Material for the task:
##############################
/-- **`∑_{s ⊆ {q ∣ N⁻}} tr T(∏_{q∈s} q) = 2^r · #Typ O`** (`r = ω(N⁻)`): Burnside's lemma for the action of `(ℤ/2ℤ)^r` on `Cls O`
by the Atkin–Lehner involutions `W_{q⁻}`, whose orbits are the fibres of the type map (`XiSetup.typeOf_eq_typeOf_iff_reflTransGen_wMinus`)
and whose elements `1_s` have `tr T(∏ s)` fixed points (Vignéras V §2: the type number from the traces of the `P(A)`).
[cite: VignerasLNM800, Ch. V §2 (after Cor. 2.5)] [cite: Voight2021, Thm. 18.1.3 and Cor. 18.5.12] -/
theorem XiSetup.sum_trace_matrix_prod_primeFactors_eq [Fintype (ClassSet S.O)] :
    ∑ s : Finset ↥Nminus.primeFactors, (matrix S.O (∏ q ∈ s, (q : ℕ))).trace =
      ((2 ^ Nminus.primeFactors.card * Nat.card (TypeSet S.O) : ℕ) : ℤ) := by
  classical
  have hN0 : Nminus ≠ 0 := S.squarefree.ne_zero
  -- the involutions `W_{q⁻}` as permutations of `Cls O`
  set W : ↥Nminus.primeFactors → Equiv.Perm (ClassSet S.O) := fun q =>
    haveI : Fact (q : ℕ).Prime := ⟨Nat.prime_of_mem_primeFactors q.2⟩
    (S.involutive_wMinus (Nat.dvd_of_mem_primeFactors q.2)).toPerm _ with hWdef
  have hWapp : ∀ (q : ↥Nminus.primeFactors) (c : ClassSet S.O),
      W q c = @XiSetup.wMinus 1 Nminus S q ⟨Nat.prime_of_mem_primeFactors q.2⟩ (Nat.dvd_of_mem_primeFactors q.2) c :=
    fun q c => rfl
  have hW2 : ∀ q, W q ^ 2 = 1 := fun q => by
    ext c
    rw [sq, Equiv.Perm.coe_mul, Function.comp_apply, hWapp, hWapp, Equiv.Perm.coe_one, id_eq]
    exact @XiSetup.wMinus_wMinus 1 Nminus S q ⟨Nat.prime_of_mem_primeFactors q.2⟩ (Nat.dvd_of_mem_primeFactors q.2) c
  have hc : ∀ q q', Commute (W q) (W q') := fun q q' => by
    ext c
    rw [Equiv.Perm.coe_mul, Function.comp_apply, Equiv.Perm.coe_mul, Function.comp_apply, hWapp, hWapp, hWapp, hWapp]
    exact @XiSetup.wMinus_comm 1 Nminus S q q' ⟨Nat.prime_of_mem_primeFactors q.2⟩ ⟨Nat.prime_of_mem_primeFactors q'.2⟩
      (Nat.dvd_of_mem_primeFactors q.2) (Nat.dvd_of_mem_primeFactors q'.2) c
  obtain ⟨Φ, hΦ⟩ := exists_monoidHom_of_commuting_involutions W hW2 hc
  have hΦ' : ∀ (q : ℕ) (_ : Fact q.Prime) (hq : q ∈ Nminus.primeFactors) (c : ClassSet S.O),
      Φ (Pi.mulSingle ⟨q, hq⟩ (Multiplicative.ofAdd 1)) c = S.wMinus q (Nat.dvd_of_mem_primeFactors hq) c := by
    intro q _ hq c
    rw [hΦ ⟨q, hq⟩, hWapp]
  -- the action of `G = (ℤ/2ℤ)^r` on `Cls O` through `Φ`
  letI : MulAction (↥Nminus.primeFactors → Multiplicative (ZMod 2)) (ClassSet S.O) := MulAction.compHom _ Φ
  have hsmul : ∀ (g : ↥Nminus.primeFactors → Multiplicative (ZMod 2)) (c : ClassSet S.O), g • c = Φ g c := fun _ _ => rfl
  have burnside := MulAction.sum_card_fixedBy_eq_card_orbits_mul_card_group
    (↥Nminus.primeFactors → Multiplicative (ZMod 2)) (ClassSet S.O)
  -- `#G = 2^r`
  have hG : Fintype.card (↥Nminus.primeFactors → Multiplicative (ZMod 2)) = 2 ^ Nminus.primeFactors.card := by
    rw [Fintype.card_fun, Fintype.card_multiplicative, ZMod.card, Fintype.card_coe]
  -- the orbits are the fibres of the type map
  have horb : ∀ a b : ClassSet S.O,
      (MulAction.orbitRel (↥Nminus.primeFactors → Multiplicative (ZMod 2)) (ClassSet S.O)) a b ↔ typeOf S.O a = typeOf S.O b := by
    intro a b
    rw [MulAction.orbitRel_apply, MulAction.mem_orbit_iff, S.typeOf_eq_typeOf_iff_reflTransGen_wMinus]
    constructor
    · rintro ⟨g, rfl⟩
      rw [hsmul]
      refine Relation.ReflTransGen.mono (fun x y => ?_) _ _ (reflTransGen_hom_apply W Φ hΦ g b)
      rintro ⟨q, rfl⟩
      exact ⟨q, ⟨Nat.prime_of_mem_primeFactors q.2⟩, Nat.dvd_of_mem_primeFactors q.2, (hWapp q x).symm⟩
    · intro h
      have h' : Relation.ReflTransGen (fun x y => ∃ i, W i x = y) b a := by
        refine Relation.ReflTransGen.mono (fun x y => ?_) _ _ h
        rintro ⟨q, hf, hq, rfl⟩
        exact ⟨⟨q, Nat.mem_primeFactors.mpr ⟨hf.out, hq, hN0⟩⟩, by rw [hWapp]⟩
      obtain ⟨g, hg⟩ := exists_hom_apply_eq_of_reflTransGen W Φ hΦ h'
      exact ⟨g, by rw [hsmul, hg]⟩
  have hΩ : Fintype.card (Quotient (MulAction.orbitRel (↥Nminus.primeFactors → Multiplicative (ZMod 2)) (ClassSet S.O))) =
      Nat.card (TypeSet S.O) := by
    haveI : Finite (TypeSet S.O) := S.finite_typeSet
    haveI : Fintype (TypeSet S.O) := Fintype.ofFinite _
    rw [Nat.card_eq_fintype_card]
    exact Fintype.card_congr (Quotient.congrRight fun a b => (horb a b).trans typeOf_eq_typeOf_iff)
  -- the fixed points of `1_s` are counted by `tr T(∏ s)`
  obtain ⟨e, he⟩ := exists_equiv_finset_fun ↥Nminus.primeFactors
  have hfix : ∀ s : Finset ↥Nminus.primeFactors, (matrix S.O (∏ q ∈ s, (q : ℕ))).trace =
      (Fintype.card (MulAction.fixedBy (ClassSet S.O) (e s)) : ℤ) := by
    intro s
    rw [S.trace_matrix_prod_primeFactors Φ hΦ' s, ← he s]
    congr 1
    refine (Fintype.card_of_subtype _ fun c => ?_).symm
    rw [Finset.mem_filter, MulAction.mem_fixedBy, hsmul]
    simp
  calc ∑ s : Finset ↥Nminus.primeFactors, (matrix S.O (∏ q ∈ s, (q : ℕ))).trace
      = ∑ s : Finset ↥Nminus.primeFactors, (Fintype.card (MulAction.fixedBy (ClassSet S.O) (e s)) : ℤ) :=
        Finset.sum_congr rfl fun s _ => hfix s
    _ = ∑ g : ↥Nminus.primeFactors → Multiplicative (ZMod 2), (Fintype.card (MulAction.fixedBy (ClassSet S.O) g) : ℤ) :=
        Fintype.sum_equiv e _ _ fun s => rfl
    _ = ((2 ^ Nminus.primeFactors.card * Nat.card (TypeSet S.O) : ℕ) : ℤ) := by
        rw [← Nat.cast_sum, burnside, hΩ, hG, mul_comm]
##############################
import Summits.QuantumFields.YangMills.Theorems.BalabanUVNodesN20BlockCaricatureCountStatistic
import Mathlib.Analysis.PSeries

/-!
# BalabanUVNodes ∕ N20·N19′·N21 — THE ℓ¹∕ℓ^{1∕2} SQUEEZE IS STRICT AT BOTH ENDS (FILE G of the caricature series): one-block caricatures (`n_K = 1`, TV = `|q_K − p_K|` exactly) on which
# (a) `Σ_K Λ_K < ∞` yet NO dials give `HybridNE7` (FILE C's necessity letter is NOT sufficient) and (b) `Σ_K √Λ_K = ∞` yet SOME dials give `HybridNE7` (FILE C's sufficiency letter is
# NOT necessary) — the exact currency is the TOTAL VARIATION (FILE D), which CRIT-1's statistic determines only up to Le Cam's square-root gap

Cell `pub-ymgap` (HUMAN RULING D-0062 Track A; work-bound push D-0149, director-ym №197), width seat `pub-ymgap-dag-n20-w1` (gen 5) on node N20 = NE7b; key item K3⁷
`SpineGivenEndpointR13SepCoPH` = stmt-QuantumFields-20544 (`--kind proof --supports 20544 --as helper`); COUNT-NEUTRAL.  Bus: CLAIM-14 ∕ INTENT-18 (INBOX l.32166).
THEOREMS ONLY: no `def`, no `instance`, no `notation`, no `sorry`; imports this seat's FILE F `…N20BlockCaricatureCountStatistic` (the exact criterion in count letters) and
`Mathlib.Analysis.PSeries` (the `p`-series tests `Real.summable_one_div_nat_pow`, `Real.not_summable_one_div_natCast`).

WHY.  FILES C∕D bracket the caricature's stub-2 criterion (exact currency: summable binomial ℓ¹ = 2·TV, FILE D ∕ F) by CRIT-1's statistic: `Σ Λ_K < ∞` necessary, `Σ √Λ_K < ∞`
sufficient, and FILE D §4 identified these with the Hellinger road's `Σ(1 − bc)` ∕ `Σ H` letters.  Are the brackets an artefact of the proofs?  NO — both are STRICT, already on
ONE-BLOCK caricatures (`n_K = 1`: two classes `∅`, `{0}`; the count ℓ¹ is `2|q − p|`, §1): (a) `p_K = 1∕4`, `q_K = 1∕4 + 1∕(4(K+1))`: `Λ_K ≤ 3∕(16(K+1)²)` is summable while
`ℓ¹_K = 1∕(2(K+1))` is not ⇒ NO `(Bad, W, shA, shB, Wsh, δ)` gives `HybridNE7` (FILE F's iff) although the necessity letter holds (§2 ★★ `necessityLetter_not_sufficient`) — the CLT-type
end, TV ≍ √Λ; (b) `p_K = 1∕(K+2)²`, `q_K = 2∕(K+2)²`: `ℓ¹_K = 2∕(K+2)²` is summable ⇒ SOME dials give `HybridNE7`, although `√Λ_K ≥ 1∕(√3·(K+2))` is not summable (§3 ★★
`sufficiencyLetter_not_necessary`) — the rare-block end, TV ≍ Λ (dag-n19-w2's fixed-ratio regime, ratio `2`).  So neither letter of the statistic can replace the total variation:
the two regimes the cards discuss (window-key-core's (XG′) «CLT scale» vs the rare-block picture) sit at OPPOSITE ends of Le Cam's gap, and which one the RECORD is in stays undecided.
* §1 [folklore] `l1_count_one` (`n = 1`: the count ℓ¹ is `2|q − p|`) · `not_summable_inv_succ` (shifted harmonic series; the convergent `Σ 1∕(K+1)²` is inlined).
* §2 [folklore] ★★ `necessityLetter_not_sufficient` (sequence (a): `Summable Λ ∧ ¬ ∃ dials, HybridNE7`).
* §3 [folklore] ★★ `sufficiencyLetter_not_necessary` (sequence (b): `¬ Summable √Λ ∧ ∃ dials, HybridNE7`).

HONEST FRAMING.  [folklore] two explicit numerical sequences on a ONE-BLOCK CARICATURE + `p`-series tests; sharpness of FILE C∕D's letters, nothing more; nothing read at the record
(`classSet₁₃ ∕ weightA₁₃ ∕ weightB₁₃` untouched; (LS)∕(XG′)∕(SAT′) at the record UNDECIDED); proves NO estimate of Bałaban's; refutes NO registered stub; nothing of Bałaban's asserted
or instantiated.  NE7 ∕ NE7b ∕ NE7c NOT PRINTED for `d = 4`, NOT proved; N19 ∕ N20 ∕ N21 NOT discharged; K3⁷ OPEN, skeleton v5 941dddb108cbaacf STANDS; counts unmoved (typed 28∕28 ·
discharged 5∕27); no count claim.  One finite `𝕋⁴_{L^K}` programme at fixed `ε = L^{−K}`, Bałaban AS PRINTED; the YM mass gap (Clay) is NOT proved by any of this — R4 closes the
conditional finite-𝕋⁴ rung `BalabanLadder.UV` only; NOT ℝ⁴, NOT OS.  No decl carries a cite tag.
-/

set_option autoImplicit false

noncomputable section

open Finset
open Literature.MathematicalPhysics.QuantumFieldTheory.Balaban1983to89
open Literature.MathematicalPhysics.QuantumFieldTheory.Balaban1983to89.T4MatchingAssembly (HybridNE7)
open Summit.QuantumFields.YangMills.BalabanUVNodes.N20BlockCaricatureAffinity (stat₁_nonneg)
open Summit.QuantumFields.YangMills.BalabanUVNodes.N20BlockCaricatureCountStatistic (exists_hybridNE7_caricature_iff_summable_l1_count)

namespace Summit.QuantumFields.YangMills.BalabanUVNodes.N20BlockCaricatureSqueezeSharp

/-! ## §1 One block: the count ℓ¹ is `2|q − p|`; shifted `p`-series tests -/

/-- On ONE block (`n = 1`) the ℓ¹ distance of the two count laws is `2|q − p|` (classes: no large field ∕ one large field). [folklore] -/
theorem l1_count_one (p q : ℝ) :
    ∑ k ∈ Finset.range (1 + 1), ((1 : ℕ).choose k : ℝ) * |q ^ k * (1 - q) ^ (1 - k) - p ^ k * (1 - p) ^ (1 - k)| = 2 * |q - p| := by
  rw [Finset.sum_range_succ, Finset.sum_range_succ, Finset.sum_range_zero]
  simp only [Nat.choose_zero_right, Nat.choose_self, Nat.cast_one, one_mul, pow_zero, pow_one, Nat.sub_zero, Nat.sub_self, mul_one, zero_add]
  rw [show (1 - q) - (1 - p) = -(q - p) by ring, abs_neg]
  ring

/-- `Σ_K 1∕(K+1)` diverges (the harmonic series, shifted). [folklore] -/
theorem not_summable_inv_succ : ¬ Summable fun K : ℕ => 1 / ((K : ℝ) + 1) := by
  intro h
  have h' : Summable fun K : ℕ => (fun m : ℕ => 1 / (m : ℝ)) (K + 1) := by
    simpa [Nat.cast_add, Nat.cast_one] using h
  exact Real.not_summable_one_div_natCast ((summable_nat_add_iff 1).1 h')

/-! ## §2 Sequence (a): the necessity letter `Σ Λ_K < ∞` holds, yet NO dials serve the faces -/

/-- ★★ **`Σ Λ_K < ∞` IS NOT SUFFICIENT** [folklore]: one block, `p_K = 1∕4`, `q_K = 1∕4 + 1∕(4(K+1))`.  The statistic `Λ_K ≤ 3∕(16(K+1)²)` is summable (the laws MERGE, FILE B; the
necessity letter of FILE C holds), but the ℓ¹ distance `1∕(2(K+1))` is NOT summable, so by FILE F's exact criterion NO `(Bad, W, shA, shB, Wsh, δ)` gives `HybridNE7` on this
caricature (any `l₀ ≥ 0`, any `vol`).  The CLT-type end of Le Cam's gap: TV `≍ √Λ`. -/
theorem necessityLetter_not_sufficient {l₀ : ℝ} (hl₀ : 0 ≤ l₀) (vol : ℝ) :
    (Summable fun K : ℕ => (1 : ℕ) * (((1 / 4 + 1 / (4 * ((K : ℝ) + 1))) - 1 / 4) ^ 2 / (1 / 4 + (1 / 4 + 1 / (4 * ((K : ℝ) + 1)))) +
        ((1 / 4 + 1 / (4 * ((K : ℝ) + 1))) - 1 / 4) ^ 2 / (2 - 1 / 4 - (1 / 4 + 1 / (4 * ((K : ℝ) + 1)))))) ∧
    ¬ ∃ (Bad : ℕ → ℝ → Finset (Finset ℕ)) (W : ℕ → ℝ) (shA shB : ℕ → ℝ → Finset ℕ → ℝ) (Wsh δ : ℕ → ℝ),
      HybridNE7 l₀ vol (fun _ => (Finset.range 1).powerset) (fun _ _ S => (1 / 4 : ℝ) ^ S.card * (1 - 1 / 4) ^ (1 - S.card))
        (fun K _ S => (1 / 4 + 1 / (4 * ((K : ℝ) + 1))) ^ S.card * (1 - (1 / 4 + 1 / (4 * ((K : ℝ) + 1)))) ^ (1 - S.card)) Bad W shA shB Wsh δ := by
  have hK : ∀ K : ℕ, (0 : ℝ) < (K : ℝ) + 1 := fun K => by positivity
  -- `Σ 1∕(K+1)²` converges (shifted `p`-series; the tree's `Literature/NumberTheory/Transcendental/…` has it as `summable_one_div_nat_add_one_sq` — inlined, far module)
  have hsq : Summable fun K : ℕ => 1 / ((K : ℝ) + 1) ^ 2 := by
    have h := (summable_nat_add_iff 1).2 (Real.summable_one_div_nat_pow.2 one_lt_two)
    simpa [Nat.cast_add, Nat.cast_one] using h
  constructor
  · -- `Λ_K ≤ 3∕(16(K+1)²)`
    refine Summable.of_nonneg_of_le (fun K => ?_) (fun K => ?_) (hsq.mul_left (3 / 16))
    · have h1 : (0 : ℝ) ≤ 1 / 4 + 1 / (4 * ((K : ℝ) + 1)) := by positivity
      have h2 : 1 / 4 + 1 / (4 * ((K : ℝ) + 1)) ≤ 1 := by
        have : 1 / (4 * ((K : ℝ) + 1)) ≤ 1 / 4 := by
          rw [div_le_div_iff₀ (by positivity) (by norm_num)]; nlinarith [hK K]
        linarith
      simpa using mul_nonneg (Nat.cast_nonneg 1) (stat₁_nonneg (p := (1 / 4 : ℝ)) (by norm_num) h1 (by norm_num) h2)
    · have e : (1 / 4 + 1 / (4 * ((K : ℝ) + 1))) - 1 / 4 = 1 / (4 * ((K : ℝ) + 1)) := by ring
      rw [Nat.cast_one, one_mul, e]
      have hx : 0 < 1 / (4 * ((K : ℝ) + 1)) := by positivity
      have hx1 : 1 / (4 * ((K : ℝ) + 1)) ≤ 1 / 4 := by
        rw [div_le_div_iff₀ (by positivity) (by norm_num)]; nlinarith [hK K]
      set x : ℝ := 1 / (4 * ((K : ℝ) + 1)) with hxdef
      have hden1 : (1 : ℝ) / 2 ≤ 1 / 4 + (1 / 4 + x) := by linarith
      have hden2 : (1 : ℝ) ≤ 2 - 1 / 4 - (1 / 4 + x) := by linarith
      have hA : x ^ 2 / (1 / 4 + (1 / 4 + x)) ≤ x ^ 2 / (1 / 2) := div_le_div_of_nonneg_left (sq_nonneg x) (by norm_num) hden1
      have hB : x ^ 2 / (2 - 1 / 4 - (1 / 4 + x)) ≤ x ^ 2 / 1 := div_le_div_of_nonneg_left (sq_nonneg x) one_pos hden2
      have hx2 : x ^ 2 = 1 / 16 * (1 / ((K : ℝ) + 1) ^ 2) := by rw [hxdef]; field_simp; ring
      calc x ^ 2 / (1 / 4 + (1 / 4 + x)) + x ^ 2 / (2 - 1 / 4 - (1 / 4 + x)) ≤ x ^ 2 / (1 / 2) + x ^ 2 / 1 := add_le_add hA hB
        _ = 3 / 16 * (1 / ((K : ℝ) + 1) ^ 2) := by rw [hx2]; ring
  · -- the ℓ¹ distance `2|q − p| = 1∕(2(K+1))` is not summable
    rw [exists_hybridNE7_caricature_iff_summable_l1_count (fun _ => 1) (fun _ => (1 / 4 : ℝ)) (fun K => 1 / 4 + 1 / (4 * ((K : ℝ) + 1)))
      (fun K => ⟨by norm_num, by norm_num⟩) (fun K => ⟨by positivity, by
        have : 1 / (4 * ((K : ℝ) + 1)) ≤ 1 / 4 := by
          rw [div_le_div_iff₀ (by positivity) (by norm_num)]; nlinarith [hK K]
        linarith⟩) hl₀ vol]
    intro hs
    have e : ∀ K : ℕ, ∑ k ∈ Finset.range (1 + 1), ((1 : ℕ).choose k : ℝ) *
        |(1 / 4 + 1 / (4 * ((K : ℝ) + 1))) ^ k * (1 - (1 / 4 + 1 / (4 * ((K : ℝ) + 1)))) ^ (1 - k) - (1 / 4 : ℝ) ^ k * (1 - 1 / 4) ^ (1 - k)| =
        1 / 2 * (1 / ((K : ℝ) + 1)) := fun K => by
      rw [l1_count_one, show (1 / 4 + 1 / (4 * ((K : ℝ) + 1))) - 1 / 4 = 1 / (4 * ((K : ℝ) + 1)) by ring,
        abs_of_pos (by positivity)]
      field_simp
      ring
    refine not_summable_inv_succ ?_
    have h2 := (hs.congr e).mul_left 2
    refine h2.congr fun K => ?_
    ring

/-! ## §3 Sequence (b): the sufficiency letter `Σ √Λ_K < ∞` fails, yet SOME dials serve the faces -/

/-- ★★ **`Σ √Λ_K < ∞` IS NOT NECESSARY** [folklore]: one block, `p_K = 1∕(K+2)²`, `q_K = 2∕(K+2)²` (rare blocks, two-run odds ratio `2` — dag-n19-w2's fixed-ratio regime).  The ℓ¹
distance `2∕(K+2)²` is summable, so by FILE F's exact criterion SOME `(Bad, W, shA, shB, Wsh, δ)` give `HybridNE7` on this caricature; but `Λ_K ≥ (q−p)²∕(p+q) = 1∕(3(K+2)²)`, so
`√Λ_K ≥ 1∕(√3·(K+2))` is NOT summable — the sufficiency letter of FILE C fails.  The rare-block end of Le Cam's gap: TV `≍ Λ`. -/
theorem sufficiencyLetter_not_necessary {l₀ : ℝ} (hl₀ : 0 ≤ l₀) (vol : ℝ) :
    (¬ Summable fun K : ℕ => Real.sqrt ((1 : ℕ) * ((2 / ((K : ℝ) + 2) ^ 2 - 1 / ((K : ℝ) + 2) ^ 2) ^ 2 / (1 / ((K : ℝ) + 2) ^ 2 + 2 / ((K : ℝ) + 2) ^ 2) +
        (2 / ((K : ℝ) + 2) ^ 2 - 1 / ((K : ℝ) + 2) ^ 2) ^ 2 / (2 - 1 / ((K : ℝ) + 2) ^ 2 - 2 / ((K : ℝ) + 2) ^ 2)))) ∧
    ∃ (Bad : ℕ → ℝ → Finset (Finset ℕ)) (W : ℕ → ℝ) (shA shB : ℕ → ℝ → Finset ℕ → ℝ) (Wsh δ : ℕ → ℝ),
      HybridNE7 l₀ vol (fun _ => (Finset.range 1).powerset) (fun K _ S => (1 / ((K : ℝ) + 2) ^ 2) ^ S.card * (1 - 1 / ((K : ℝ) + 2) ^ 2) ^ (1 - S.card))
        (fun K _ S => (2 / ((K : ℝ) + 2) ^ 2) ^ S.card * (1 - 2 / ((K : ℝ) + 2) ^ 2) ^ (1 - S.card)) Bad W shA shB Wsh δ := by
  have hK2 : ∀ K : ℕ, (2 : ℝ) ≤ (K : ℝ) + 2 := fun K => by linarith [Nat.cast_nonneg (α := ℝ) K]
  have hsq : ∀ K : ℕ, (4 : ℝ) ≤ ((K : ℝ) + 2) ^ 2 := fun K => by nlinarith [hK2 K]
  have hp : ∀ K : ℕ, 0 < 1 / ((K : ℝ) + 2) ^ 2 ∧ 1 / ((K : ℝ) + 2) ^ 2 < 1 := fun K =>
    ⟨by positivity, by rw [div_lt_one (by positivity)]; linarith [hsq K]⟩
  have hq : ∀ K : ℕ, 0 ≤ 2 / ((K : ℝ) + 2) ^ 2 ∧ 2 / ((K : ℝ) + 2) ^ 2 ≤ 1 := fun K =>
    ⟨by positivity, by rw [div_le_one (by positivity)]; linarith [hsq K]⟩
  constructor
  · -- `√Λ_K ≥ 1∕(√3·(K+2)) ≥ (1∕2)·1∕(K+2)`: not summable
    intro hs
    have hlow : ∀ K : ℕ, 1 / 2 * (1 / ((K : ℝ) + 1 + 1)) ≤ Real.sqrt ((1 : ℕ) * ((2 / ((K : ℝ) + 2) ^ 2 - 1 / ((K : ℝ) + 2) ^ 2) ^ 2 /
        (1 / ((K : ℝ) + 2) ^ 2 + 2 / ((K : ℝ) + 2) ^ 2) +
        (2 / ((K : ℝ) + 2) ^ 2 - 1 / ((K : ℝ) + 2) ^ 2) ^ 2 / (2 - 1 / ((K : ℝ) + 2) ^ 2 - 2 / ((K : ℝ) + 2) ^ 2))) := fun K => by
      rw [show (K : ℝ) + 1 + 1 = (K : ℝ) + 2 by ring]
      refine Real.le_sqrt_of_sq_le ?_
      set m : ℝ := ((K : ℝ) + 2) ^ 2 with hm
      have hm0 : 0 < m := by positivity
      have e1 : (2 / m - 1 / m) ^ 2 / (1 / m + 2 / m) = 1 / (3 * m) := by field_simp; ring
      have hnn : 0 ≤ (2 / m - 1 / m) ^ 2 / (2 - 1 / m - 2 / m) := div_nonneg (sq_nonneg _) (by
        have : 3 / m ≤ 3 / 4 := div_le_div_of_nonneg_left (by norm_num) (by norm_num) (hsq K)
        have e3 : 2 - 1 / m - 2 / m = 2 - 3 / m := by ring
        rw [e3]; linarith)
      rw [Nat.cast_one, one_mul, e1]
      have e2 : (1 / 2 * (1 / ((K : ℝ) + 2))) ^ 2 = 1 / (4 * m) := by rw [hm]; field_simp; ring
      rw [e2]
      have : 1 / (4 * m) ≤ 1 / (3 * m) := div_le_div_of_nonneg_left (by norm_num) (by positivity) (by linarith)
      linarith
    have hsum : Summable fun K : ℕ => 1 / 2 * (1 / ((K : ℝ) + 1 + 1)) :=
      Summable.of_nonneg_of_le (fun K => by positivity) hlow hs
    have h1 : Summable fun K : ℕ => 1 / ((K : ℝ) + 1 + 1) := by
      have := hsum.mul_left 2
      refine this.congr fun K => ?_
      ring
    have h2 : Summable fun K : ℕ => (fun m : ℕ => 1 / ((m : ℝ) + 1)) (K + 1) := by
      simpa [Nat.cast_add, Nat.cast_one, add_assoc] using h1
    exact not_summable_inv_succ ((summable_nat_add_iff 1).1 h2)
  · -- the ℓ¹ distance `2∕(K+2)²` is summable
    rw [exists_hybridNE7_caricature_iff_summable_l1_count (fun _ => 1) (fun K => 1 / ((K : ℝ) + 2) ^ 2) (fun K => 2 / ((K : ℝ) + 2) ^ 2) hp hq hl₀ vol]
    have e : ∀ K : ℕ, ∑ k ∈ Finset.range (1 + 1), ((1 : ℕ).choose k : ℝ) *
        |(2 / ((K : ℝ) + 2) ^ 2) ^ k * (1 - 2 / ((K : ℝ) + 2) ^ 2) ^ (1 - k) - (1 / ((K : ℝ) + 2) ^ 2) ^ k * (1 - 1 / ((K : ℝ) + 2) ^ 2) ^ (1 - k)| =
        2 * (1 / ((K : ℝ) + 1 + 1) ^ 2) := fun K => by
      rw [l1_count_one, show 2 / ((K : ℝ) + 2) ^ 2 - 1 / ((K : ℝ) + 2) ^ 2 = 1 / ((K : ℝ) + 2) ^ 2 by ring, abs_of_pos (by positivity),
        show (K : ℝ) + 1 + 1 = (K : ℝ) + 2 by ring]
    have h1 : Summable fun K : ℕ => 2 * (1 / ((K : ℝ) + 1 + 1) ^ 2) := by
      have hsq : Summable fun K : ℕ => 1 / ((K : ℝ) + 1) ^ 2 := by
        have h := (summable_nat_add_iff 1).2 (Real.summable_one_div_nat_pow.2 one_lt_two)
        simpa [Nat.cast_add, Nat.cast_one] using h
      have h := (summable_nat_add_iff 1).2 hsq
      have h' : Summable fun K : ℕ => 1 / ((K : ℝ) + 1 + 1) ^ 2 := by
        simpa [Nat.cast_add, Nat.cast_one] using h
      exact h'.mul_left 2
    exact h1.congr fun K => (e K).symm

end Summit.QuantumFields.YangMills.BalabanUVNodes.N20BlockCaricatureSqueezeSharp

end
##############################
Goal of the exercise:
Retype only the stretch of lines above starting at the one with "Burnside's lemma for" and stopping at the one with "set W : ↥Nminus.primeFactors", exactly as written, with both kept.

Answer to the exercise:
/-- **`∑_{s ⊆ {q ∣ N⁻}} tr T(∏_{q∈s} q) = 2^r · #Typ O`** (`r = ω(N⁻)`): Burnside's lemma for the action of `(ℤ/2ℤ)^r` on `Cls O`
by the Atkin–Lehner involutions `W_{q⁻}`, whose orbits are the fibres of the type map (`XiSetup.typeOf_eq_typeOf_iff_reflTransGen_wMinus`)
and whose elements `1_s` have `tr T(∏ s)` fixed points (Vignéras V §2: the type number from the traces of the `P(A)`).
[cite: VignerasLNM800, Ch. V §2 (after Cor. 2.5)] [cite: Voight2021, Thm. 18.1.3 and Cor. 18.5.12] -/
theorem XiSetup.sum_trace_matrix_prod_primeFactors_eq [Fintype (ClassSet S.O)] :
    ∑ s : Finset ↥Nminus.primeFactors, (matrix S.O (∏ q ∈ s, (q : ℕ))).trace =
      ((2 ^ Nminus.primeFactors.card * Nat.card (TypeSet S.O) : ℕ) : ℤ) := by
  classical
  have hN0 : Nminus ≠ 0 := S.squarefree.ne_zero
  -- the involutions `W_{q⁻}` as permutations of `Cls O`
  set W : ↥Nminus.primeFactors → Equiv.Perm (ClassSet S.O) := fun q =>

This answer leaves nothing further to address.